AN: I love you all. All you readers and reviewers and alerters and favouriters. All of you. And I am so incredibly sorry that I have not updated for so long, but school keeps getting in the way of writing, and then when I actually had time to write I had the most horrendous case of writers' block ever. Which explains the shortness and somewhat rubbishness of this chapter. But anyway (CONCENTRATE, Sarah! (just read the Hound of the Baskervilles introduction – can you tell? (ughh I love him even more now and I didn't think that was possible))) enjoy the thing. And I will love you even more if you review.
And I will update as soon as I can. I swear it to you on fish fingers and custard.
Sherlock woke up, his joints aching from having spent too long in an awkward position in an uncomfortable chair. He stretched – and looked sharply over at John.
No change.
Still unconscious. Still empty.
But still breathing.
Just.
Sherlock sighed deeply, a great whooshing exhale of breath and his head fell into his hands. He kneaded his forehead and then ran his heads through his hair, trying to wake himself up. He was still a little bleary and he could not afford to be so.
He felt so guilty. If it weren't for him, John would not be like this. He cursed himself for not having thought his plan through more thoroughly – he should have known this would happen (idiot, idiot, not thinking it through, not going through all the consequences). And on top of the guilt about John, there was this guilt about how he had treated Mycroft. He knew Mycroft had cared for John in his own way – it must be hard for him too, to have this happen. Sherlock wouldn't normally care about Mycroft or his feelings: but he felt that he had overstepped the line somewhat. It had just been so much easier to blame Mycroft than to do anything else.
But how was he supposed to do anything else? His best friend – his only friend – was hospitalised and it was all his fault. Sherlock needed John to live. When he had been doing The Work, the only thing keeping him going had been the thought that John was alive and safe. Except he wasn't. He hadn't been.
Sherlock's head stayed in his hands.
But then - a rustle of sheets.
A sigh.
The mattress creaking.
Sherlock's eyes flew open and his head snapped up.
"John?"
John's eyelids fluttered.
"John?"
John's head rolled over and his brow furrowed. He sighed weakly.
"John, wake up!"
Sherlock had leant forwards eagerly at the first sign of movement, and now his head was only inches away from John's. John's eyes drifted open and found Sherlock's face. His eyes widened.
"No..."
"What the hell were you thinking?!" All Sherlock's fury at the world, at himself suddenly exploded. He tried to remember that John most definitely was not the cause of it (although he supposed it partially was John's fault for having tried this, but it was Sherlock's fault that it was his fault...) and that he was sending the anger in the wrong direction, but he just felt so confused.
John's face had lost what little colour it had had before.
"You're dead..."
Sherlock's anger melted away as suddenly as it had come. "No. I'm not. I... I am sorry, John."
John shook his head.
Gently, Sherlock reached out and touched John. "I feel real enough, don't I?"

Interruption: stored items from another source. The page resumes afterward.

import Literature.MathematicalPhysics.QuantumFieldTheory.Balaban1983to89.B9Eq343CovariantResolventHolderAdjointRow
import Literature.MathematicalPhysics.QuantumFieldTheory.Balaban1983to89.B9Eq342ResolventGradLetterTower

/-!
# `Balaban1983to89.B9Eq343ResolventHolderRowTowerOfFlat` — T. Bałaban, *Propagators for lattice gauge theories in a background field*, Commun. Math. Phys. **99** (1985)
# 389–434 [Balaban1985BackgroundPropagators] Thm 3.1 (3.43) p. 398, SECOND MEMBER, FOR THE COVARIANT MASSIVE RESOLVENT ON THE MODEL: **the η-scale HÖLDER row with decay
# of `(Δ^η_U + 1)⁻¹D*_U` at the tower, `∃ αh Bh δh` BEFORE THE HEIGHT, MODULO ONE DISPLAYED FLAT LETTER `HflatT` (the two-point letter of `(L₀+1)⁻¹∂*` on
# `T_{(L^{n+1}m)}` with the `cosh` weights — [B4] (1.9) at `A = 0`, NOT in the tree for general periods)** — the abstract Hölder bootstrap
# (`B9Eq343CovariantResolventHolderAdjointRow.holderAdjRow_covariantResolvent_half`) instantiated at `R(U)`, `R(U⁻¹)`, `t = ℓ = η⁻¹ = L^{n+1}`, rate
# `a = min(a⋆, κg∕(dL^{n+1}))`, its `Hgrad` letter INHABITED by `B9Eq342ResolventGradLetterTower.exists_gradLetter_resolvent` (closed), the `cosh` weight centred at the output
# site, block decay read off as in the value row

statement-level skeleton of published theorems with citation tags; proofs where landed; nothing here is a claim about the Yang–Mills mass gap

CITATION HEADER (lean-in-tree rule).  Audit cell `pub-balaban`, sub-cell `t4`, BINDER row NE9; filed by NE9 crux-team LEAF PROVER 01 (`b2b-balaban-t4-ne9-formalise-leaf-01`,
gen 93; bears_on: R4/N22).  Source READ first-hand (`paper:balaban1985-cmp99-background-propagators`): p. 398 Thm 3.1 (3.43), p. 397 (3.40), (3.42), p. 394 (3.23).  COMPOSED
BY NAME from the imports and the value-row tower file's letters.  Nothing printed is a hypothesis except through `HflatT` (DISPLAYED, flat, free resolvent).

WHAT IS PROVED (sorry-free; proof lane — 0 `def`).
* **`exists_holderRow_resolvent_covDiv_of_flat`** — for `0 < β ≤ 1` and a flat constant `SH ≥ 0` with `HflatT`: `∃ αh Bh δh` such that on the model, for block-supported
  bond data `‖f‖ ≤ F` and `d(x,x′) ≤ L^{n+1}`: `‖((Δ^η_U+1)⁻¹D*_Uf)(x′) − ((Δ^η_U+1)⁻¹D*_Uf)(x)‖ ≤ Bh·e^{−δh·d_m(Πx,v)}·(d(x,x′)∕L^{n+1})^β·F`.
HONEST SCOPE.  CONDITIONAL on `HflatT` (the located open analytic input of (HLaH)); the `G′_k`-step (HJ-3) and the docking into (HLaH)'s block remain (successor).  NOT summit
progress (cell pub-balaban: NE9 NOT PRINTED ∕ NOT PROVED; «NE9 ⇐ the named binders»; row WALLED ON A MODEL (O-NE9-1; #5 UNRULED); spine PROVED 0∕9; rung (B)+1 finite T⁴ —
NOT infinite volume, NOT mass gap, NOT BetaPertH, NOT Clay).  HONEST DEPENDENCY (cell line): continuum YM on T⁴ ⇐ BetaPertH ∧ nine spine estimates (0/9 proved); BetaPertH ⇐
(D1) ∧ (D4) ∧ CAP+tail; G-an2-4 gates asym, D1 and NE2/3/4.  NEW file; nothing modified.  Net new unproved facts: 0 (the flat letter is a hypothesis, not a declaration).
-/

noncomputable section

open scoped InnerProductSpace ComplexConjugate BigOperators

namespace Literature.MathematicalPhysics.QuantumFieldTheory.Balaban1983to89.B9Eq343ResolventHolderRowTowerOfFlat

open B4Sect5Torus (TSite tdist tdist_nonneg)
open B4TorusKernel.MultiPeriod (circAbs)
open B7Prop1Explicit (U1 mem_U1 norm_inv_sub_one_le)
open B9SectCLatticeCarrier (Bond bpos btgt shift unshift)
open B9Eq311L2Pairing (WL2)
open B11Eq103H1Complex (SiteL2K BondL2K covDerivL2K covDivL2K covLaplaceSiteK greenK)
open B9Eq310HessianOperator (adTransportW)
open B9Eq319QprimeTorus (fineP blockCoord)
open B9Eq315QTower (towerP towerP_apply UlevOf)
open B9Eq316TowerFlatIsOneStep (towerP_eq_fineP_pow siteCast)
open B9Eq324DeltaPrimeATower (laplacePrimeAk)
open B9Eq342GreenPrimeSupBound (adTransportW_inv_adTransportW norm_adTransportW_eq norm_adTransportW_inv_eq)
open B9Eq384RemainderLetters (norm_adTransportW_sub_le)
open B9Eq373TransporterLipschitzLetters (norm_adTransportW_inv_sub_adTransportW_inv_le)
open B9Eq342GreenPrimeSupBoundDecayCosh (rate_explicit)
open B9Eq342GreenPrimeTowerSupBoundDecayCosh (exp_bigBlockDist_le_weight_site)
open B9Eq342CoshWeightSite (weight_site_centre weight_site_pos)
open B9Eq342CovariantResolventAdjointRowTower (sad_le_sixteen_mul)
open B9Eq343CovariantResolventHolderAdjointRow (holderAdjRow_covariantResolvent_half)
open B9Eq342ResolventGradLetterTower (exists_gradLetter_resolvent)

/-- arithmetic of `κ ≤ ½` (outside the big context). [folklore] -/
private theorem kappa_le_half {c α d S ea : ℝ} (hc0 : 0 ≤ c) (hα : 0 ≤ α) (hα1 : α * (128 * c * d + 1) ≤ 1) (hd0 : 0 ≤ d)
    (hS : S ≤ 16 * d) (hea0 : 0 ≤ ea) (hea : ea ≤ 3) : c * α * S * (ea + 1) ≤ 1 / 2 := by
  have h1 : c * α * S * (ea + 1) ≤ c * α * (16 * d) * 4 :=
    mul_le_mul (mul_le_mul_of_nonneg_left hS (mul_nonneg hc0 hα)) (by linarith) (by linarith) (by positivity)
  have h2 : c * α * d ≤ 1 / 128 := by nlinarith [mul_nonneg (mul_nonneg hc0 hα) hd0]
  linarith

John closed his eyes, his head sinking back into his pillow. "You aren't real. You can't be real. You just can't be."
Sherlock gripped a little more firmly. "I am real, John."
John shook his head.
"You always were painfully ignorant to the obvious," Sherlock snapped, his anger bubbling up again.
John's eyes flew open. "None of my hallucinations have been that much of a prick before..."
Sherlock sighed and, again, tried to remember that he wasn't supposed to be angry at John. "I faked my death, John. It had to be convincing. You had to believe I was dead. You would have been killed otherwise. I couldn't just have you die. Not because of me." His voice became harsher. "But it turned out that I killed you anyway." He clutched at the front of John's hospital gown at the end of this sentence, as it he needed to reassure himself that John was still there, that he wasn't dead.
John looked down at the hand clinging to him and then back up into Sherlock's face. When he met his gaze, something seemed to fall into place. His eyes widened still further. He muttered "Oh, God," and then his eyes rolled back into his head and he was unconscious.
Sherlock froze, unsure. Should he get a nurse? Then he reasoned that he knew much more than any of the hospital staff, and decided to act on his judgement alone. Waiting for John to come round of his own accord was the best course of action to present itself. He was about to settle back into his chair, more relaxed now that he knew John was going to be okay, when suddenly he leapt out of it. Water. John would want water when he woke up. He swept out of the room and headed down the hall to find some for him. John would be fine on his own for a few minutes.
After all, he thought, they were in a hospital.